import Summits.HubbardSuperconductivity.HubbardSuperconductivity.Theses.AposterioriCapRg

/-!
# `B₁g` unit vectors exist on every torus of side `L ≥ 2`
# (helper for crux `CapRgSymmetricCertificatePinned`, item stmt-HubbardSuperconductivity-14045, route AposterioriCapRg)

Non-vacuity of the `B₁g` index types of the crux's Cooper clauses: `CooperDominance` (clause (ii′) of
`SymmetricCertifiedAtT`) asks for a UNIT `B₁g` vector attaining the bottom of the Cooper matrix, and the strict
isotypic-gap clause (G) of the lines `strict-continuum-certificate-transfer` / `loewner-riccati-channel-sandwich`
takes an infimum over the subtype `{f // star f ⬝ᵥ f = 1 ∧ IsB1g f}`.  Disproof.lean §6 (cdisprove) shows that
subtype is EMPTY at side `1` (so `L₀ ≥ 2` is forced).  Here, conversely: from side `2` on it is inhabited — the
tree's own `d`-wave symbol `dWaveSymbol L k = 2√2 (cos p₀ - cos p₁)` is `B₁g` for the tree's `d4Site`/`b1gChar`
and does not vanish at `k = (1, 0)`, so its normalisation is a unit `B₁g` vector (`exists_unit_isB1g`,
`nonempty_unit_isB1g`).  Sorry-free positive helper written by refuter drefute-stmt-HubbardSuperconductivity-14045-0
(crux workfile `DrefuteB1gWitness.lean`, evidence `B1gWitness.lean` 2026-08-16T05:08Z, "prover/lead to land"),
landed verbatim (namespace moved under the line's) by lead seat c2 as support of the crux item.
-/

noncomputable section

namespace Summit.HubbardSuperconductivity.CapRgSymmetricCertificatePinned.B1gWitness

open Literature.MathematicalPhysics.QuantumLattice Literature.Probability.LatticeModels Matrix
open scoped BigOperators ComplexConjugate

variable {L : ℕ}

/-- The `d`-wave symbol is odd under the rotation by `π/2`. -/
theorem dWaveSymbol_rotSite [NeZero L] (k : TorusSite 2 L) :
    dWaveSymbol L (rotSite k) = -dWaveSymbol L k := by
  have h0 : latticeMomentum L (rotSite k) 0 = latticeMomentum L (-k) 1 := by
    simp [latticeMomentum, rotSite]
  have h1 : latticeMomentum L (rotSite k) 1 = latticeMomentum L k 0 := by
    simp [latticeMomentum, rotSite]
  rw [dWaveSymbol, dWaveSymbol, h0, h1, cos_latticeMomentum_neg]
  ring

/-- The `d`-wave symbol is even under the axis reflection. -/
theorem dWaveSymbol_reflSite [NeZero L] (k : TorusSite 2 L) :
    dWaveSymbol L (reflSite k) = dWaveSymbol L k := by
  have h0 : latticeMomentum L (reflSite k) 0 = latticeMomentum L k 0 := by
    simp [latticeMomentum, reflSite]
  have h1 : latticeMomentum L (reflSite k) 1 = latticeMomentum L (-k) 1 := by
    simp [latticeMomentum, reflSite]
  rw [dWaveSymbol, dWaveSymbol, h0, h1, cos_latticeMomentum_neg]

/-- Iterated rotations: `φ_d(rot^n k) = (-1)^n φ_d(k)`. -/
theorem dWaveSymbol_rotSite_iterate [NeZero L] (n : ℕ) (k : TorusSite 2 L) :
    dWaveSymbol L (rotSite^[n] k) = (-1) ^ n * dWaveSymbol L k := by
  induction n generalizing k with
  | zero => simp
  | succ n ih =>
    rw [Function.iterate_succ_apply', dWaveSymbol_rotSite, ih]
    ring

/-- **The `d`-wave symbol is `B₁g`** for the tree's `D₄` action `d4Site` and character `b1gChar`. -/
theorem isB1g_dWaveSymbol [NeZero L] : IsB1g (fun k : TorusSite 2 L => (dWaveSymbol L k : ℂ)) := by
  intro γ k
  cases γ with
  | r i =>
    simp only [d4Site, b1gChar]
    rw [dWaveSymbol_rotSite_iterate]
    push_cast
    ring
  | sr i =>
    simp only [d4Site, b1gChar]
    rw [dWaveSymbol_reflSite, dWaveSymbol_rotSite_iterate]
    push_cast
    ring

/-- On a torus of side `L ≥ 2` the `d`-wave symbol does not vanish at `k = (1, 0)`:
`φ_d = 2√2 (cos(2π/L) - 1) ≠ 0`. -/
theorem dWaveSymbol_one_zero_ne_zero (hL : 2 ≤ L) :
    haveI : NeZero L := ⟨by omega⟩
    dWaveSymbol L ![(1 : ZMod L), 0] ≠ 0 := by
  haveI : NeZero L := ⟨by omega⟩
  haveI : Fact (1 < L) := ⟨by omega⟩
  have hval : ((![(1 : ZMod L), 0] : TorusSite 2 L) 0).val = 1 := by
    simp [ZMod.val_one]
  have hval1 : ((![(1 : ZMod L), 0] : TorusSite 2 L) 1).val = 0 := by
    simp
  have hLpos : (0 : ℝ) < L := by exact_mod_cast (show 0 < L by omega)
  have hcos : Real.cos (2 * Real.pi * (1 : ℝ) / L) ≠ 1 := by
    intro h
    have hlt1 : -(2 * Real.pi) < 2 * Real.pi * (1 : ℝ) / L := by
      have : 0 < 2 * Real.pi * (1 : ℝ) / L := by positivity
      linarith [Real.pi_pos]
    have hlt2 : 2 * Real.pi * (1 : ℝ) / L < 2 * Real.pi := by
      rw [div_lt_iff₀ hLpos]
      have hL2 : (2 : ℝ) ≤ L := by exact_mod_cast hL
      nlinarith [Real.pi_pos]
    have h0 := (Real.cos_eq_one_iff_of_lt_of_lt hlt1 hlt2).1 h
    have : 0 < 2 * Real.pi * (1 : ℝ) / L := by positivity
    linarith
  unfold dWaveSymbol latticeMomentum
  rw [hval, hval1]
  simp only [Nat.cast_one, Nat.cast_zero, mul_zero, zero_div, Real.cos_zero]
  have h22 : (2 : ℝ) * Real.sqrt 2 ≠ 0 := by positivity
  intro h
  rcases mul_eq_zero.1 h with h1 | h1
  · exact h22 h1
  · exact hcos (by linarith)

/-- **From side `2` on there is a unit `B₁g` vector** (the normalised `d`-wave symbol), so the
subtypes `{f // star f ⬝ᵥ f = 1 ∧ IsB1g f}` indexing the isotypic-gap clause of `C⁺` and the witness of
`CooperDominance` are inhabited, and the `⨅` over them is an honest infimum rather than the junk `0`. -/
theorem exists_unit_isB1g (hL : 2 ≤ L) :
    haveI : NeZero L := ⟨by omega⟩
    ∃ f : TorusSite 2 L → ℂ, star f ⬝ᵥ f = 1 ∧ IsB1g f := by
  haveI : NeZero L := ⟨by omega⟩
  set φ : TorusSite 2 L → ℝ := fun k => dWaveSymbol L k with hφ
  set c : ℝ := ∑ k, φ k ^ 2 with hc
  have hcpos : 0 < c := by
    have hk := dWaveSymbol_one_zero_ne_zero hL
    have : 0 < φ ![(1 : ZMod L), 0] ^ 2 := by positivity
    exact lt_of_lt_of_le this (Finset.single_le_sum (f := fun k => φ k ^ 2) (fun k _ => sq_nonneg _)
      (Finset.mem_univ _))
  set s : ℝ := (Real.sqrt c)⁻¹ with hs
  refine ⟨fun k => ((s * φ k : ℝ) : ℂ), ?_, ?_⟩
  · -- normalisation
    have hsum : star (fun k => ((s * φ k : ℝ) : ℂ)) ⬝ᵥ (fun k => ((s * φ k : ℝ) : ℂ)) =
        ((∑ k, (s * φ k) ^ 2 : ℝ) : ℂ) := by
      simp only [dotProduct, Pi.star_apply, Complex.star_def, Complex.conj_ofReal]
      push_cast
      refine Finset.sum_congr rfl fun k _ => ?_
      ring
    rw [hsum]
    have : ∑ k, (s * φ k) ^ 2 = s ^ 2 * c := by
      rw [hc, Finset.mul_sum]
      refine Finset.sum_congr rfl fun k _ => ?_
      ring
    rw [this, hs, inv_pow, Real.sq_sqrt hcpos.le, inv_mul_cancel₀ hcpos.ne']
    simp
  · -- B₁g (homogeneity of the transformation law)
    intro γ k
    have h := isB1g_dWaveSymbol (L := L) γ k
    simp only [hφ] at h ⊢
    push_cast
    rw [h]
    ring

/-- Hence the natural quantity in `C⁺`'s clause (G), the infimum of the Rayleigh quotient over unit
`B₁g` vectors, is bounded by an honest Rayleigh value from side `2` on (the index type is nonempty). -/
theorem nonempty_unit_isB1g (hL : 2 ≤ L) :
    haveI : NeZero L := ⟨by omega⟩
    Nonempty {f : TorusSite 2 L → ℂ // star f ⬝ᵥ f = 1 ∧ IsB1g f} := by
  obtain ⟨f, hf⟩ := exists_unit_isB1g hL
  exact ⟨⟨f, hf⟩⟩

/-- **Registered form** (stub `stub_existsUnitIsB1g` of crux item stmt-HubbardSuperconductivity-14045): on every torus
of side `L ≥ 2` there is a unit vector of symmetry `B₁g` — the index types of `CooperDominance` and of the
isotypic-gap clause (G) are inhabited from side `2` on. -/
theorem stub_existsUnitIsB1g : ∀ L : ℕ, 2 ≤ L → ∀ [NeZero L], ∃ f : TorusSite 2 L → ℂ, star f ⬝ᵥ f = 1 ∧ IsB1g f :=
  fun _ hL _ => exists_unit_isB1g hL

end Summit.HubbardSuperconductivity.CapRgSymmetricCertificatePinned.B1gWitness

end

---

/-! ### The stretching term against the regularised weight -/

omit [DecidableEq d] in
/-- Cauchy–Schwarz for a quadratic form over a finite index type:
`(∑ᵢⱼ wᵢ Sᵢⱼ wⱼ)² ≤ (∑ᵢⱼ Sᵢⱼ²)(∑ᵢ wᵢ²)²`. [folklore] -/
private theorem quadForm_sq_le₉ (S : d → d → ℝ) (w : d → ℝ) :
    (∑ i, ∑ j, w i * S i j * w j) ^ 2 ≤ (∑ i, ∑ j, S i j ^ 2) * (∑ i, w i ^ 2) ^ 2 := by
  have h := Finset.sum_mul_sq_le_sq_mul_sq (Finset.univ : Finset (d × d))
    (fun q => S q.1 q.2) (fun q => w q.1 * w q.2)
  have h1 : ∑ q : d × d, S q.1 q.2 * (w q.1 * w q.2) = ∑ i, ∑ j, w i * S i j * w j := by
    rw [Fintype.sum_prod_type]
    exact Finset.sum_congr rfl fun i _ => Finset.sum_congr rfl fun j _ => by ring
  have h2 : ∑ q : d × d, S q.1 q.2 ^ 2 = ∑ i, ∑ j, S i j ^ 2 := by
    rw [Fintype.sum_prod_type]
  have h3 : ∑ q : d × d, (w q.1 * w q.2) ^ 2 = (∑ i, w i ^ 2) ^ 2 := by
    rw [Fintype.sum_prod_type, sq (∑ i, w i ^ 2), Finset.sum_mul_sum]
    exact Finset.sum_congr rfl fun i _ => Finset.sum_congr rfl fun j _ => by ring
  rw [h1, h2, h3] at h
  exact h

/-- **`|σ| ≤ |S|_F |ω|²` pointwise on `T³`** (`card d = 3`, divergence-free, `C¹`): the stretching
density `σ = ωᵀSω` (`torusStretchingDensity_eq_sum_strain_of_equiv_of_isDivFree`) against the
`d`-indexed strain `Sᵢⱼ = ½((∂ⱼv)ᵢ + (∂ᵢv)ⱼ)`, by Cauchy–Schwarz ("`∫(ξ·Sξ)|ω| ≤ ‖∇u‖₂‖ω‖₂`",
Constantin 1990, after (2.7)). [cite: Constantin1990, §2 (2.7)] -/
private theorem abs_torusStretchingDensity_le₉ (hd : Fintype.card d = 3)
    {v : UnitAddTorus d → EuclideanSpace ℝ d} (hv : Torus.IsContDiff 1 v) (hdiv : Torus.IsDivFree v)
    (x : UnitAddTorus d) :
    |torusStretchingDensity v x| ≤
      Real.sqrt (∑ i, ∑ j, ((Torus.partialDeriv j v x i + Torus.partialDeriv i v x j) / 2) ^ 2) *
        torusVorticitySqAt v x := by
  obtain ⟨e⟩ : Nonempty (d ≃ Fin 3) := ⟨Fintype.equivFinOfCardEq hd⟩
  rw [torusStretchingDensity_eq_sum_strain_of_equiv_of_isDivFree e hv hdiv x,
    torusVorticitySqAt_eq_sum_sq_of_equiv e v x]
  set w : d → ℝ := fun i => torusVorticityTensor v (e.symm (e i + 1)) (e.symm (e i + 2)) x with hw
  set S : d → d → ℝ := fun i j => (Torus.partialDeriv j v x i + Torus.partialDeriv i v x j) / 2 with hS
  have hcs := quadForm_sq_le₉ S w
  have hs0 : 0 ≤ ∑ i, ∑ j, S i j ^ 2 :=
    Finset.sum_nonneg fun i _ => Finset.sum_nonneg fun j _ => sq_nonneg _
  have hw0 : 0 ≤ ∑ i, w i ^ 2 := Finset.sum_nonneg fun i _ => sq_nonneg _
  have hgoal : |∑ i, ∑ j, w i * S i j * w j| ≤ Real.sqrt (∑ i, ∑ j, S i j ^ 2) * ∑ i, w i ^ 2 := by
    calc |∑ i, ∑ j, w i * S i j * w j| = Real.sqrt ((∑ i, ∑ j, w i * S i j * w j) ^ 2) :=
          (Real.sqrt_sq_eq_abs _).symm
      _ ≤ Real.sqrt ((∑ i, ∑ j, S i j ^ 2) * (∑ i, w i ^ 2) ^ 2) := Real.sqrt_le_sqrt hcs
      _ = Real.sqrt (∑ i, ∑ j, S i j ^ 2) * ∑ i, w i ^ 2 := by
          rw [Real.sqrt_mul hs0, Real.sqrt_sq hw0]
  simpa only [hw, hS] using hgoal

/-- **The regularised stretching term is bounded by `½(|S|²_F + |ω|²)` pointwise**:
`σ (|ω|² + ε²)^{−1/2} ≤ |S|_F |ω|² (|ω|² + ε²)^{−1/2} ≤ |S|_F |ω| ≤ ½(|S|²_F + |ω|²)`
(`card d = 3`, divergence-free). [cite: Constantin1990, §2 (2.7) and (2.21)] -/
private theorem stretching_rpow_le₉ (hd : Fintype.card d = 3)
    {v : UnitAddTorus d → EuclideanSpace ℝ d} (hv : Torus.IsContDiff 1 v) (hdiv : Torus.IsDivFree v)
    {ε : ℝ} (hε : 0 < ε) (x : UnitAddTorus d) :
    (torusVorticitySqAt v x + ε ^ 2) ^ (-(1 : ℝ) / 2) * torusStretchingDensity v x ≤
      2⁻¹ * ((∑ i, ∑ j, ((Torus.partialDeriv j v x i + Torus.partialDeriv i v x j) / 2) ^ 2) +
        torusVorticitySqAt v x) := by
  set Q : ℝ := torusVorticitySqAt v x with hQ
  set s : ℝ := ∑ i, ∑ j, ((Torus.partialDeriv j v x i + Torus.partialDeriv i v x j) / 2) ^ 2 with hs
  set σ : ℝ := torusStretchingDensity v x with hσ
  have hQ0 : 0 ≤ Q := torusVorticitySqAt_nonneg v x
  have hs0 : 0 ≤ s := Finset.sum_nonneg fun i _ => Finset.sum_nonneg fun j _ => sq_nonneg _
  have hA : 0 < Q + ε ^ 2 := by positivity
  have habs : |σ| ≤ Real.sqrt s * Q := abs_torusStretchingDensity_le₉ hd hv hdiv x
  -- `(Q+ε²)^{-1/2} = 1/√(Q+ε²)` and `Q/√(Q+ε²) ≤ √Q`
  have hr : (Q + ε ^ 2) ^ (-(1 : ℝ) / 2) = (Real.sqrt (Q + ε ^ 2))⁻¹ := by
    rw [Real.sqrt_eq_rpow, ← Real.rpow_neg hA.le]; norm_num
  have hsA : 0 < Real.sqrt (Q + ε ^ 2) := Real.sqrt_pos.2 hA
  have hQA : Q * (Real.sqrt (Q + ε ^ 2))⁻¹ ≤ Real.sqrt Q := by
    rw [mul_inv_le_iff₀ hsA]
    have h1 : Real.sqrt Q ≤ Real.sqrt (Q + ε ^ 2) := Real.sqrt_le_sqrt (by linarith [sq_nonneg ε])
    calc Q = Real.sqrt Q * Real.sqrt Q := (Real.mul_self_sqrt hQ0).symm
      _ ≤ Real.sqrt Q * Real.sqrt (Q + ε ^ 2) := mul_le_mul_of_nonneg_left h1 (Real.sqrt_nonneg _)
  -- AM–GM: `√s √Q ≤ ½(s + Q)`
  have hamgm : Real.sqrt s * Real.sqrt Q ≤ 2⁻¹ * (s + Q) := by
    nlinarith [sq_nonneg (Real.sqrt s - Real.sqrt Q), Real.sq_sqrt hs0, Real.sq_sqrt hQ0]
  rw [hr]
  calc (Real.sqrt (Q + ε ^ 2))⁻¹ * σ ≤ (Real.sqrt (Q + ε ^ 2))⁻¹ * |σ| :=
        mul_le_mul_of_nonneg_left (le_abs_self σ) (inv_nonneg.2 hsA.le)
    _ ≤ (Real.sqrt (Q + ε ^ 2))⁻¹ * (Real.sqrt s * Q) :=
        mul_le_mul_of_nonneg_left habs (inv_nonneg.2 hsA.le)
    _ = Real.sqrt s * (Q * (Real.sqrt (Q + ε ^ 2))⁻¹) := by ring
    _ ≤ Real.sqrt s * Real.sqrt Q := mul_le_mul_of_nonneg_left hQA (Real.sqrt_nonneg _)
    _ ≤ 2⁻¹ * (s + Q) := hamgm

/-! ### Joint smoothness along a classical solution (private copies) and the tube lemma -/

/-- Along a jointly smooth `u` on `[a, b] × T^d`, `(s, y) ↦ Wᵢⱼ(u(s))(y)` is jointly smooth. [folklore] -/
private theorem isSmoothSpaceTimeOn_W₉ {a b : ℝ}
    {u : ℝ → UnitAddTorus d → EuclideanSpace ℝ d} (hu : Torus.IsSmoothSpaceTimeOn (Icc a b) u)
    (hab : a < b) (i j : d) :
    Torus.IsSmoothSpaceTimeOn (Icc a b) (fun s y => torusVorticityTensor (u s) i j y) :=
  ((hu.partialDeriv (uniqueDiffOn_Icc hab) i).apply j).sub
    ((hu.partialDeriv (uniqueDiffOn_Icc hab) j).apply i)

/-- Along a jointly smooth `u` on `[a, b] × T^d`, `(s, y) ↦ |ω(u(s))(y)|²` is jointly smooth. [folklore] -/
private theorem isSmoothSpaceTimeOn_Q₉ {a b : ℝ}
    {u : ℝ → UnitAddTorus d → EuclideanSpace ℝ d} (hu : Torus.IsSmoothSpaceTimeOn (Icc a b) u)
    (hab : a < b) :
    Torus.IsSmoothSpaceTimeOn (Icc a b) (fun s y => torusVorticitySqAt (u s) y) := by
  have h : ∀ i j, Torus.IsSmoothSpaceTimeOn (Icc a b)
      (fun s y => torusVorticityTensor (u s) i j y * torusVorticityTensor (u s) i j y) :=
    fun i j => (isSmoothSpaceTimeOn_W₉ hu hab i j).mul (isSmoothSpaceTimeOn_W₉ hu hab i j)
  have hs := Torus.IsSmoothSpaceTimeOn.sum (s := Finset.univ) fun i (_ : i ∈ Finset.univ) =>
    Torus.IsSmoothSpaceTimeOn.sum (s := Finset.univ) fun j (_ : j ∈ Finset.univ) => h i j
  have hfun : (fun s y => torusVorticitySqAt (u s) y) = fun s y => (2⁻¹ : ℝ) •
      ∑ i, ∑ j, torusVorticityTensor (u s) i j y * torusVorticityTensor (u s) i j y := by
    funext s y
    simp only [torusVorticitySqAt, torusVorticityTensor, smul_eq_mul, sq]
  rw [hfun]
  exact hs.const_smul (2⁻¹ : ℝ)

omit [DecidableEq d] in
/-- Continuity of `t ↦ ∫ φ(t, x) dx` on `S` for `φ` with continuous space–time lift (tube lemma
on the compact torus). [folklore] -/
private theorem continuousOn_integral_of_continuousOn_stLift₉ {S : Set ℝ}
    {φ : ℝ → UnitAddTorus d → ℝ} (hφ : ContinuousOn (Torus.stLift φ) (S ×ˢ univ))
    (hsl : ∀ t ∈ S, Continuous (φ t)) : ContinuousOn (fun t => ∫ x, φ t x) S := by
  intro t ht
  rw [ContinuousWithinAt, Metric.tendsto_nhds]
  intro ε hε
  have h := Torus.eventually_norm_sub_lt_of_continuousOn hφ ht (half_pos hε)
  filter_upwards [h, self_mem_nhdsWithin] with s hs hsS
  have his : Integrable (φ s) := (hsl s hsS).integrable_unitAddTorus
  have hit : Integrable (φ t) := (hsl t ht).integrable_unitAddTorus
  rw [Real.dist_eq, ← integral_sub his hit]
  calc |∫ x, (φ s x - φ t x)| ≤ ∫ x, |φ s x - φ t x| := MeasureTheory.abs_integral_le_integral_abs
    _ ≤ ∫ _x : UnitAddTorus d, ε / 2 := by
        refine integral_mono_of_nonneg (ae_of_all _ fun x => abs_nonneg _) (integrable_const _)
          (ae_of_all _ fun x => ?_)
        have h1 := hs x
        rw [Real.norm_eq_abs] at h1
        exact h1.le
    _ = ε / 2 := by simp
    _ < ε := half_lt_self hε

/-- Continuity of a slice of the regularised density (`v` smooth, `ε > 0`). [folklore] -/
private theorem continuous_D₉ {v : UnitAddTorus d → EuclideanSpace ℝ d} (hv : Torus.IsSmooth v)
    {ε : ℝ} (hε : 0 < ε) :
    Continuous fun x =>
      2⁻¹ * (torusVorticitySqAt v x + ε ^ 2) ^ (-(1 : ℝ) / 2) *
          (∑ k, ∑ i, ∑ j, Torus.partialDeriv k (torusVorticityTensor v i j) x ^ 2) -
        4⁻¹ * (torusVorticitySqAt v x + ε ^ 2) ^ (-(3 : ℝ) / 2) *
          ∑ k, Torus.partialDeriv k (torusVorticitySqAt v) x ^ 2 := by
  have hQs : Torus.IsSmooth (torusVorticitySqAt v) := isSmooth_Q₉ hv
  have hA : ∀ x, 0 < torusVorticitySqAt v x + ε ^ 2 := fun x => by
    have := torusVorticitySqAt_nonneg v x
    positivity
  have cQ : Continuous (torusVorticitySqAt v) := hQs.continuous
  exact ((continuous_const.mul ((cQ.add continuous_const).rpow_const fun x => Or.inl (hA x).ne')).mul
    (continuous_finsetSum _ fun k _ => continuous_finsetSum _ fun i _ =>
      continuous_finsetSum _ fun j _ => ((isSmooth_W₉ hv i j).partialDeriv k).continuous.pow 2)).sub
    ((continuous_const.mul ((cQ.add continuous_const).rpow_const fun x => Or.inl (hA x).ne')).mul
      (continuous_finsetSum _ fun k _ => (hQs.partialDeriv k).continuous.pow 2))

### What you will do
If a line in the entries above contains "TorusSite", report it.

### Answer section
theorem dWaveSymbol_rotSite [NeZero L] (k : TorusSite 2 L) :
theorem dWaveSymbol_reflSite [NeZero L] (k : TorusSite 2 L) :
theorem dWaveSymbol_rotSite_iterate [NeZero L] (n : ℕ) (k : TorusSite 2 L) :
theorem isB1g_dWaveSymbol [NeZero L] : IsB1g (fun k : TorusSite 2 L => (dWaveSymbol L k : ℂ)) := by
  have hval : ((![(1 : ZMod L), 0] : TorusSite 2 L) 0).val = 1 := by
  have hval1 : ((![(1 : ZMod L), 0] : TorusSite 2 L) 1).val = 0 := by
    ∃ f : TorusSite 2 L → ℂ, star f ⬝ᵥ f = 1 ∧ IsB1g f := by
  set φ : TorusSite 2 L → ℝ := fun k => dWaveSymbol L k with hφ
    Nonempty {f : TorusSite 2 L → ℂ // star f ⬝ᵥ f = 1 ∧ IsB1g f} := by
theorem stub_existsUnitIsB1g : ∀ L : ℕ, 2 ≤ L → ∀ [NeZero L], ∃ f : TorusSite 2 L → ℂ, star f ⬝ᵥ f = 1 ∧ IsB1g f :=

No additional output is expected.